Quote exactly the lines from the start of the entries to the one with "with a real", both ends included.

→ **WORKING DATA**
===

/-!
# Goresky–Tai's Lemma 9 (3) — `τ(g)g⁻¹ ∈ Γ(4m) ⟹ g = βu`, `β ∈ Γ_{2m}(2)`, `u ∈ GL(g, ℤ)` — and
# COROLLARY 11 as printed: `γ ∈ Γ(4m)`, `𝔥_g^γ ≠ ∅ ⟹ γ = τ(β)β⁻¹` with `β ∈ Γ_{2m}(2)` (hence `𝔥_g^γ = β · iC_g`)
# (Goresky–Tai 2003, §4.1 (`Γ_{2m}(2)`), §4.3 Lemma 9 (3) with its converse, equation (4.3), §4.4 Cor. 11)

Topic `Literature/AlgebraicGeometry/ModuliOfAbelianVarieties` (the Siegel-family files, namespace
`Literature.AlgebraicGeometry.ModuliOfAbelianVarieties.SiegelModuli`).  Lane `lit-hodgefound` (Track 2
foundations library), prover seat p15 generation 52, row g52-#4, on top of g52-#3
`SiegelFamilyRealLocusGenericPoints` (a `Γ(4m)`-element with a real point is `τ(h)h⁻¹` with `h ∈ Sp_{2g}(ℤ)`)
and the tree's `LinearAlgebra/Matrix/SpecialLinearReductionSurjective` (`SL_g(ℤ) → SL_g(ℤ/N)` is onto —
used at `N = 2`, where `GL_g(ℤ/2) = SL_g(ℤ/2)`).  THEOREMS ONLY: no definition, no instance, no notation, no
named fact (net Literature debt `0`), no `sorry`.  The group `Γ_{2m}(2)` is not introduced as a `Subgroup`:
its four defining congruences are spelled out on the blocks (`A ≡ D ≡ I (mod 2)`, `B ≡ C ≡ 0 (mod 2m)`) as
reductions to `ZMod 2` / `ZMod (2m)` — the tree's idiom for `Γ(q)` (`mem_siegelPrincipalGamma_iff`).

## Source, VERBATIM

M. Goresky, Y. S. Tai, *The moduli space of real abelian varieties with level structure*, Compositio
Math. **139** (2003) = arXiv:math/0108103, held `paper:arxiv-math_0108103`.  §4.1 p0007: «`Γ(1) = Sp(2n, ℤ)`»,
«`Γ(N) = {γ ∈ Γ(1) | γ ≡ I (mod N)}`», «`Γ_{2m}(2) = {(A B; C D) ∈ Γ | A, D ≡ I (mod 2), B, C ≡ 0 (mod 2m)}`»,
«`Γ_ℓ(1) = GL(n, ℤ)`».  «**Lemma 9.** Let `g ∈ Sp(2n, ℤ)`.  Fix `m ≥ 1`. (1) If `g ∈ Γ(m)` then `g̃g⁻¹ ∈ Γ(2m)`.
(2) If `g ∈ Γ(2m)` then `g̃g ∈ Γ(4m)`.  (3) If `g̃g⁻¹ ∈ Γ(4m)` then `g = βu` for some `β ∈ Γ_{2m}(2)` and for
some `u ∈ GL(n, ℤ)`.  4.3 Proof.  Let `g = (A B; C D)`.  Since `g̃ = g − (0 2B; 2C 0)` we have
(4.3) `g̃g⁻¹ = I − (−2BᵗC 2BᵗA; 2CᵗD −2CᵗA)`. … Now suppose that `g̃g⁻¹ ∈ Γ(4m)` so that
`BᵗC ≡ BᵗA ≡ CᵗD ≡ 0 (mod 2m)`.  Then `B = B(ᵗAD − ᵗCB) = (BᵗA)D − (BᵗC)B ≡ 0 (mod 2m)`,
`ᵗC = (ᵗAD − ᵗCB)ᵗC = ᵗA(DᵗC) − ᵗC(BᵗC) ≡ 0 (mod 2m)`.» p0008: «Moreover, since `CᵗB ≡ 0 (mod (2m))` and
`AᵗD − BᵗC = I` we see that `AᵗD ≡ I (mod 2)`.  Hence `A` is invertible `(mod 2)`.  But reduction `(mod 2)` is a
surjective mapping `GL(n, ℤ) → GL(n, ℤ/(2))` hence there exists `U ∈ GL(n, ℤ)` so that `U ≡ A (mod 2)` from
which it also follows that `U⁻¹ ≡ ᵗD (mod 2)`.  Let `u = (U 0; 0 ᵗU⁻¹) ∈ Sp`.  Then `β = gu⁻¹ = (AU⁻¹ BᵗU;
CU⁻¹ DᵗU)` is in `Γ_{2m}(2)` as claimed.  Conversely, if `β ∈ Γ_{2m}(2)` and `u ∈ GL(n, ℤ)` then
`τ(βu)(βu)⁻¹ = β̃β⁻¹` which is easily seen (using (4.3)) to lie in `Γ(4m)`.»  «**Corollary 11.** Suppose
`γ ∈ Γ(4m)` and `𝔥_n^γ ≠ ∅`.  Then there exists `g ∈ Γ_{2m}(2)` such that `γ = g̃g⁻¹` (hence `𝔥_n^γ = giC_n`).
4.4 Proof. … By Proposition 10, there exists `h ∈ Sp(2n, ℤ)` so that `γ = h̃h⁻¹`.  By Lemma 9 this implies
that `h = βu` for some `β ∈ Γ_{2m}(2)` and some `u ∈ GL(n, ℤ)`.  Hence `γ = h̃h⁻¹ = β̃β⁻¹` as claimed.»

## What is proved (`K = (−1 0; 0 1)` integral, `τ(g) = g̃ = KgK`; blocks `A = g₁₁`, `B = g₁₂`, `C = g₂₁`, `D = g₂₂`)

* §1 `coe_inv_eq_fromBlocks` (`g⁻¹ = (ᵗD −ᵗB; −ᵗC ᵗA)`, (2.1)), the symplectic block identities in both
  transposed forms, **`conjK_mul_coe_inv_eq_fromBlocks`** — equation (4.3):
  `τ(g)g⁻¹ = (1 + 2BᵗC, −2BᵗA; −2CᵗD, 1 + 2CᵗB)` (the printed lower-right entry `−2CᵗA` of the bracket is a
  misprint for `−2CᵗB = −ᵗ(2BᵗC)`: e.g. `g = (2 1; 1 1) ∈ SL₂(ℤ) = Sp₂(ℤ)` has `g̃g⁻¹ = (3 −4; −2 3)`,
  lower-right `3 = 1 + 2CᵗB ≠ 1 + 2CᵗA = 5`; immaterial to the proof, which uses the other three blocks),
  `map_two_smul_eq_zero_iff` (`2X ≡ 0 (mod 4m) ⟺ X ≡ 0 (mod 2m)`).
* §2 `fromBlocks_specialLinearGroup_mem_symplecticGroup` (`(U 0; 0 ᵗU⁻¹) ∈ Sp_{2g}(ℤ)`),
  **`exists_eq_mul_fromBlocks_of_conjK_mul_inv_mem_siegelPrincipalGamma`** — LEMMA 9 (3): `τ(g)g⁻¹ ∈ Γ(4m)`
  ⟹ `g = βu`, `β ∈ Γ_{2m}(2)` (the four block congruences), `u = (U 0; 0 ᵗU⁻¹)` with `U ∈ SL(g, ℤ)` (so
  `u ∈ GL(g, ℤ) ↪ Sp`); stated for every `m` (for `m = 0`, `Γ(0) = {1}` and the congruences `mod 0` are equalities).
* §3 the converse: `conjK_mul_inv_mem_siegelPrincipalGamma_of_toBlocks` (`B ≡ C ≡ 0 (mod 2m) ⟹ τ(β)β⁻¹ ∈ Γ(4m)`),
  `conjK_mul_inv_mul_eq_of_coe_eq_fromBlocks` (`τ(βu)(βu)⁻¹ = τ(β)β⁻¹` for block-diagonal symplectic `u`, i.e.
  `u` in the embedded `GL(g, ℤ)`), `conjK_mul_inv_mem_siegelPrincipalGamma_of_toBlocks_of_coe_eq_fromBlocks` (both
  combined, as printed).
* §4 **`exists_gammaTwoM_eq_conjK_mul_inv_of_mem_siegelPrincipalGamma_four_mul`** — COROLLARY 11 as printed
  (`g ≥ 1`, `m ≥ 1`): `γ ∈ Γ_g(4m)` with `𝔥_g^γ ≠ ∅ ⟹ ∃ β ∈ Γ_{2m}(2)`, `γ = τ(β)β⁻¹` in `Sp_{2g}(ℤ)`, and
  `𝔥_g^γ = β · iC_g` (`γ • Ω = τΩ ⟺ Re(β⁻¹ • Ω) = 0`).

## References

* [GoreskyTai2003RealModuli] M. Goresky, Y. S. Tai, Compositio Math. 139 (2003) 1–27 (arXiv:math/0108103),
  §2.1 (2.1), §4.1, §4.3 Lemma 9 and (4.3), §4.4 Cor. 11.
* [AndrianovZhuravlev2015] A. N. Andrianov, V. G. Zhuravlev, *Modular Forms and Hecke Operators*, Chap. 2 §2.1
  (2.1) (`Γⁿ(q)`), Chap. 3 Lemma 3.2 (1) (`SL_n(ℤ) → SL_n(ℤ/q)` onto).
-/

noncomputable section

===

→ **TASK OUTPUT**
/-!
# Goresky–Tai's Lemma 9 (3) — `τ(g)g⁻¹ ∈ Γ(4m) ⟹ g = βu`, `β ∈ Γ_{2m}(2)`, `u ∈ GL(g, ℤ)` — and
# COROLLARY 11 as printed: `γ ∈ Γ(4m)`, `𝔥_g^γ ≠ ∅ ⟹ γ = τ(β)β⁻¹` with `β ∈ Γ_{2m}(2)` (hence `𝔥_g^γ = β · iC_g`)
# (Goresky–Tai 2003, §4.1 (`Γ_{2m}(2)`), §4.3 Lemma 9 (3) with its converse, equation (4.3), §4.4 Cor. 11)

Topic `Literature/AlgebraicGeometry/ModuliOfAbelianVarieties` (the Siegel-family files, namespace
`Literature.AlgebraicGeometry.ModuliOfAbelianVarieties.SiegelModuli`).  Lane `lit-hodgefound` (Track 2
foundations library), prover seat p15 generation 52, row g52-#4, on top of g52-#3
`SiegelFamilyRealLocusGenericPoints` (a `Γ(4m)`-element with a real point is `τ(h)h⁻¹` with `h ∈ Sp_{2g}(ℤ)`)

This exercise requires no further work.